• Work task
Below this line is a set of entries; quote exactly the lines from the line that contains "for every sixth-power-free" to the line that contains "of infinity type", both lines included.

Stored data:
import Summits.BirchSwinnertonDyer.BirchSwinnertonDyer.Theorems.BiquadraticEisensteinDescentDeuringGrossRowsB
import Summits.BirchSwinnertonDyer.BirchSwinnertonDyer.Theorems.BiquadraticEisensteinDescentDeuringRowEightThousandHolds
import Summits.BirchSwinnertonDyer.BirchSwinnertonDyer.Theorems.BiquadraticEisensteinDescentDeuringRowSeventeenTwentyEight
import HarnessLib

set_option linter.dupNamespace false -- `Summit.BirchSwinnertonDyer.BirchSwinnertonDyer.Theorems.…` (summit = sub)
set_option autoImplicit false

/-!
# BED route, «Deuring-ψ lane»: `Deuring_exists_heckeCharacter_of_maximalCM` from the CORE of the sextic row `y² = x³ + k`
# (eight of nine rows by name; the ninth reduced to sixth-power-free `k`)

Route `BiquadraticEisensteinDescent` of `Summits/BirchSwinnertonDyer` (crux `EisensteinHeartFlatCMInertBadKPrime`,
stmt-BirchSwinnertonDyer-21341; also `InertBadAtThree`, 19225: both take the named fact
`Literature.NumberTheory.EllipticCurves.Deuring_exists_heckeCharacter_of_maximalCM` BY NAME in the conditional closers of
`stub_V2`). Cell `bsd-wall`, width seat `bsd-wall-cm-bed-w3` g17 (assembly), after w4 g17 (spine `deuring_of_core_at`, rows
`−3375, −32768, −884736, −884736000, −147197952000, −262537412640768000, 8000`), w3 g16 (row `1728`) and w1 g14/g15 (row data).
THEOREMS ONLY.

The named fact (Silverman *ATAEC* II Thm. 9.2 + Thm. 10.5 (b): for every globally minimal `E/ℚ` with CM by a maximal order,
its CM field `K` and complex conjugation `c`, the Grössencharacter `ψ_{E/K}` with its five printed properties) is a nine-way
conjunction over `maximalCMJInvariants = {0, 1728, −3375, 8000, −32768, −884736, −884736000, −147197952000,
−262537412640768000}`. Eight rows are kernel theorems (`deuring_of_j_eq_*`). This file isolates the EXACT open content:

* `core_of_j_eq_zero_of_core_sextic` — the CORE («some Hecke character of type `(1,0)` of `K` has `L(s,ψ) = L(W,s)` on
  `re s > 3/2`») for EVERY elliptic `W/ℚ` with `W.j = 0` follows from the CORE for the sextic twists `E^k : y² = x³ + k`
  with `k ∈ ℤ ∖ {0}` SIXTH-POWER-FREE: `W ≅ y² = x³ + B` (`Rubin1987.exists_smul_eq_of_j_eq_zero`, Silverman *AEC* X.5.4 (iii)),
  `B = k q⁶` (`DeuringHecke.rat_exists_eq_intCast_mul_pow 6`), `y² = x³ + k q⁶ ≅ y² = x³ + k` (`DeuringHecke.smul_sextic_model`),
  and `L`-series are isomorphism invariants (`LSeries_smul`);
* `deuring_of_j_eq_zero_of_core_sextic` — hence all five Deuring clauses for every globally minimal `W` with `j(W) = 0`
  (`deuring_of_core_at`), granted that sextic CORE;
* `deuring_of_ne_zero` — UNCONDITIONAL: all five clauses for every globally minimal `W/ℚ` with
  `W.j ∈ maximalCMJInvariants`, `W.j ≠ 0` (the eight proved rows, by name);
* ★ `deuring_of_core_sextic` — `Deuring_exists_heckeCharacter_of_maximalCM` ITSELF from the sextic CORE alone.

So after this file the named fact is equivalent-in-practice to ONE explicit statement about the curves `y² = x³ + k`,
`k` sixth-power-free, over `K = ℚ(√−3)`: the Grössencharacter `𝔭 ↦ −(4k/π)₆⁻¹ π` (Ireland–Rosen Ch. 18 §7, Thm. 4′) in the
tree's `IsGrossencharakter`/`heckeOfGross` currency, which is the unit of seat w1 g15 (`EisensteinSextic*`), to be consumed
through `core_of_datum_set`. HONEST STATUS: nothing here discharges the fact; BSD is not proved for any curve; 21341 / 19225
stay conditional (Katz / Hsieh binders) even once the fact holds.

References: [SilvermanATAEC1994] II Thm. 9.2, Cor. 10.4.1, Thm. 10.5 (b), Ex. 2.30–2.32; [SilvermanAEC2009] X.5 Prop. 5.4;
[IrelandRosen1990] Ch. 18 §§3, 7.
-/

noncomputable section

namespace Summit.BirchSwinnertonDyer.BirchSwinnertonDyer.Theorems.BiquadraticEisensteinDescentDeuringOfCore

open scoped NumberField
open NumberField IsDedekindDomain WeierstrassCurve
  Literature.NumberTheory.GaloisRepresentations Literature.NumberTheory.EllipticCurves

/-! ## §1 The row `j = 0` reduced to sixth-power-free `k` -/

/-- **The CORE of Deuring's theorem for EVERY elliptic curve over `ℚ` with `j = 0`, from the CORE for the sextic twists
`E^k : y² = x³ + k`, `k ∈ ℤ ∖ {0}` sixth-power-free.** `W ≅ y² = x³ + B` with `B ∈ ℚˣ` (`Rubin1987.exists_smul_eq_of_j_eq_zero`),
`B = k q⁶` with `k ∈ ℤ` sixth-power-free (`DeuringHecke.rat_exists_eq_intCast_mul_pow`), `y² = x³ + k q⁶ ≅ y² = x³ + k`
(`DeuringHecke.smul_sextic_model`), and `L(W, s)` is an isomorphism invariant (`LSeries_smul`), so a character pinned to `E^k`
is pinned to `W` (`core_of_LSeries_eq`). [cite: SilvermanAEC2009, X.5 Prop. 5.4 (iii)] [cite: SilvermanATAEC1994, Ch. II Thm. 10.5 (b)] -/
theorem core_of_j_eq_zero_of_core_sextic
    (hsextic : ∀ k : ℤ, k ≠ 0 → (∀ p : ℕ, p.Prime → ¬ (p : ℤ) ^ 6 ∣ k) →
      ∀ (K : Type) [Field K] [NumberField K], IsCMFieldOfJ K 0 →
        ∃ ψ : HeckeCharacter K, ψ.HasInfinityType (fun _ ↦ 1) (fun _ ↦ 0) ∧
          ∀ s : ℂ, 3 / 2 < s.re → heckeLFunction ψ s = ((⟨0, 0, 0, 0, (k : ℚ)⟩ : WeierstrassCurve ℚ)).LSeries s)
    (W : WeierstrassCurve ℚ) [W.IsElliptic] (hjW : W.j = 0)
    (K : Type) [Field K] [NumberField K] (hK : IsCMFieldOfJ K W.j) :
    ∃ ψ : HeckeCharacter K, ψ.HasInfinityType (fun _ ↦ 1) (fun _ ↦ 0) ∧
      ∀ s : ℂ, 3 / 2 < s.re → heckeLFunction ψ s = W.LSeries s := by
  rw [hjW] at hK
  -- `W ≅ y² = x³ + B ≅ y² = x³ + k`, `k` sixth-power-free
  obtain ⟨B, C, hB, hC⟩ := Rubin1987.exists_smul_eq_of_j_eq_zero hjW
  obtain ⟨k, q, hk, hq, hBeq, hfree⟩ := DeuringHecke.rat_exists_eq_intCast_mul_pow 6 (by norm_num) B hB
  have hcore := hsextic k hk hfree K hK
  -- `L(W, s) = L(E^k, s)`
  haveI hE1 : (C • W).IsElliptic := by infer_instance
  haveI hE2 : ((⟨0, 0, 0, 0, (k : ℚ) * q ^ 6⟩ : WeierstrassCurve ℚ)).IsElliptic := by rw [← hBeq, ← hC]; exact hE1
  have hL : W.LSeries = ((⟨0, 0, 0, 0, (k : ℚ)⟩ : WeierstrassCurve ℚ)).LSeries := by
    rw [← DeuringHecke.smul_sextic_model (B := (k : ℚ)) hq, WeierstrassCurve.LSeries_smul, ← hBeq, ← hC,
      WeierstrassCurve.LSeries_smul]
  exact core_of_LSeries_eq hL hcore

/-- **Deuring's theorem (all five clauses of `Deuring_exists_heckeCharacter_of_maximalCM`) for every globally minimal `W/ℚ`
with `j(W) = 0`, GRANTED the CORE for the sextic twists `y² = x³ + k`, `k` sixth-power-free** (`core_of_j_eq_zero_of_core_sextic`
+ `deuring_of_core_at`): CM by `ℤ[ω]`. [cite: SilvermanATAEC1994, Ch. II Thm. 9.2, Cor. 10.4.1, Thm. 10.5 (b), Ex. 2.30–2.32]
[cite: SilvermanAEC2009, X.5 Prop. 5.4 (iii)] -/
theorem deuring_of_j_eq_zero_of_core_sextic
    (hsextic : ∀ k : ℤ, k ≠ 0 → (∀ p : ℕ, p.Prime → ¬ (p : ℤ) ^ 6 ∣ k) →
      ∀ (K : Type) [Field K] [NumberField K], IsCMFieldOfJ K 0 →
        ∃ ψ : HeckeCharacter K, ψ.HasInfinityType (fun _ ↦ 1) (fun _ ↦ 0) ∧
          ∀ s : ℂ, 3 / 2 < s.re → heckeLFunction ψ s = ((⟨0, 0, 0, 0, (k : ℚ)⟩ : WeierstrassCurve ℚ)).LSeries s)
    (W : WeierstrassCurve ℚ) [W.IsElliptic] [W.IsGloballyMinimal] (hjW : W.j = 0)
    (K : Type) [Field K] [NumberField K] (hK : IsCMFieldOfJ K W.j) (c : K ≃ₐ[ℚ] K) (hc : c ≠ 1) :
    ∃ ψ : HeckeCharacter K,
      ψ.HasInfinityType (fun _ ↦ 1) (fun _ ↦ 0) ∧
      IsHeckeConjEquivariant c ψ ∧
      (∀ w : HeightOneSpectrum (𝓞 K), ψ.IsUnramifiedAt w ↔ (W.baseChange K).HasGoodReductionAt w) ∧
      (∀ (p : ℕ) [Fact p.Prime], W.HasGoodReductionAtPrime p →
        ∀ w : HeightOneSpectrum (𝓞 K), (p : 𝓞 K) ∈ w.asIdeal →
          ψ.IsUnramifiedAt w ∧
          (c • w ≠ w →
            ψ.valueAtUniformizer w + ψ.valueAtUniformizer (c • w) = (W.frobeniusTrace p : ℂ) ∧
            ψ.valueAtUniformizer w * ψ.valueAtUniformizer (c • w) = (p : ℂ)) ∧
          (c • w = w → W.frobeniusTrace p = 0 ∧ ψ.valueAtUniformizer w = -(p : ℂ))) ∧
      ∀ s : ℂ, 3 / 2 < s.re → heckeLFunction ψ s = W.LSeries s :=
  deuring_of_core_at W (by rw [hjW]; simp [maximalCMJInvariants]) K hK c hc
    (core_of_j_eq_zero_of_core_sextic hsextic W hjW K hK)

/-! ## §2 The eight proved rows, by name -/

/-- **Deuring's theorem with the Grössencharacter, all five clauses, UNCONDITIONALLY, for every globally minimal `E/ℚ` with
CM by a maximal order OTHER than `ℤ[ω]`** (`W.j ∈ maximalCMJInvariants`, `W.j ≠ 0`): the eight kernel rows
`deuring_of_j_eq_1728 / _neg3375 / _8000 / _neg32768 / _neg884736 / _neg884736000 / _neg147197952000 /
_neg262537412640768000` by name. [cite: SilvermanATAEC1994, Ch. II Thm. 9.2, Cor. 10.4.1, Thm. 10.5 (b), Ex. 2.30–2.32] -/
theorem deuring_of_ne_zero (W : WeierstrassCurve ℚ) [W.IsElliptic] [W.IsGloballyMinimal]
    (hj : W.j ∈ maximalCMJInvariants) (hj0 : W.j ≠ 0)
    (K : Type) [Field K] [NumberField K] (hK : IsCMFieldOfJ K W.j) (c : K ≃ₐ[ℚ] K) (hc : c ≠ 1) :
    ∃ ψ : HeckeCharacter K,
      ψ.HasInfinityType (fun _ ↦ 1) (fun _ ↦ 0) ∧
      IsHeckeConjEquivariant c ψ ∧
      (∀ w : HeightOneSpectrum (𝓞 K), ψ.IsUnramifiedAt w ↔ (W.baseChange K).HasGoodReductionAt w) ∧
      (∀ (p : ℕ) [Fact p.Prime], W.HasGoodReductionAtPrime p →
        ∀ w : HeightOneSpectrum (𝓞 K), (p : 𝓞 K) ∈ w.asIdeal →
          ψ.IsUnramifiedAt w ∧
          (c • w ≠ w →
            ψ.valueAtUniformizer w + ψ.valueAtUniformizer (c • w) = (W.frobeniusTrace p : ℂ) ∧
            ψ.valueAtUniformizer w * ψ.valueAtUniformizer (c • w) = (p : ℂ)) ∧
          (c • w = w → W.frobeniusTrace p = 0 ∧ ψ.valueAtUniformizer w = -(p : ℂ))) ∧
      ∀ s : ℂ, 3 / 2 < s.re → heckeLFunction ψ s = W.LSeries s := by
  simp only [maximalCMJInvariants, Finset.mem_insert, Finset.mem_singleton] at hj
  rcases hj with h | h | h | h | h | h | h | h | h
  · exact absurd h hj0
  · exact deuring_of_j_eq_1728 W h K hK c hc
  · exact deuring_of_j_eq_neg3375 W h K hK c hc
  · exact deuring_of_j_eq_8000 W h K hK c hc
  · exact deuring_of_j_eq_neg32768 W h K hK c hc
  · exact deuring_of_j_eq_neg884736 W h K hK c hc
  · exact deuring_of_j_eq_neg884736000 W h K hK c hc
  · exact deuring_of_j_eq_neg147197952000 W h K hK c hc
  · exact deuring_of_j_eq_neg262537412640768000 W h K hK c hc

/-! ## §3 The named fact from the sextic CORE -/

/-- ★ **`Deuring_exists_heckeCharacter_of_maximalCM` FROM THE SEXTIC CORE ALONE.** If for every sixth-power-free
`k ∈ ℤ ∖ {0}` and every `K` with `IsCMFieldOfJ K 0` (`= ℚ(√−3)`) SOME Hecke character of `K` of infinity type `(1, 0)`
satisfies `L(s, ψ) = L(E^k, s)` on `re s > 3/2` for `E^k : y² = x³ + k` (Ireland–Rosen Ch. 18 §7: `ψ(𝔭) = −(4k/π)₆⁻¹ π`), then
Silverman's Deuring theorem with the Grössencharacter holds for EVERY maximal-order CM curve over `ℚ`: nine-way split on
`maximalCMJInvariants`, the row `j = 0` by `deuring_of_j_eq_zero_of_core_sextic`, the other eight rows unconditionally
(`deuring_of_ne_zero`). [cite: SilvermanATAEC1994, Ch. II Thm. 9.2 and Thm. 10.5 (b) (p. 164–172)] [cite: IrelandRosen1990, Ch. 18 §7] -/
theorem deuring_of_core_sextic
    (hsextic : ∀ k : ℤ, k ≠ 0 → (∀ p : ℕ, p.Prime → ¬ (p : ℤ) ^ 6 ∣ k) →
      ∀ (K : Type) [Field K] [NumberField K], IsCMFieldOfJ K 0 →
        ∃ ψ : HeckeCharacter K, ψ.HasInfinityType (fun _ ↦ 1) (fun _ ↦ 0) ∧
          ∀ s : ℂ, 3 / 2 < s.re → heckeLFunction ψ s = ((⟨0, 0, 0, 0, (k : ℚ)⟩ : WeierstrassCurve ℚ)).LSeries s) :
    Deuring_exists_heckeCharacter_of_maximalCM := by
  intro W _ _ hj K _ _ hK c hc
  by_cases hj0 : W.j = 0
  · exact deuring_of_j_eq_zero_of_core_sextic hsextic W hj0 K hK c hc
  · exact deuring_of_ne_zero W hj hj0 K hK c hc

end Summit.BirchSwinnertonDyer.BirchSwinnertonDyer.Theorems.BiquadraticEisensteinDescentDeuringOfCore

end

• Result for this exercise
/-- ★ **`Deuring_exists_heckeCharacter_of_maximalCM` FROM THE SEXTIC CORE ALONE.** If for every sixth-power-free
`k ∈ ℤ ∖ {0}` and every `K` with `IsCMFieldOfJ K 0` (`= ℚ(√−3)`) SOME Hecke character of `K` of infinity type `(1, 0)`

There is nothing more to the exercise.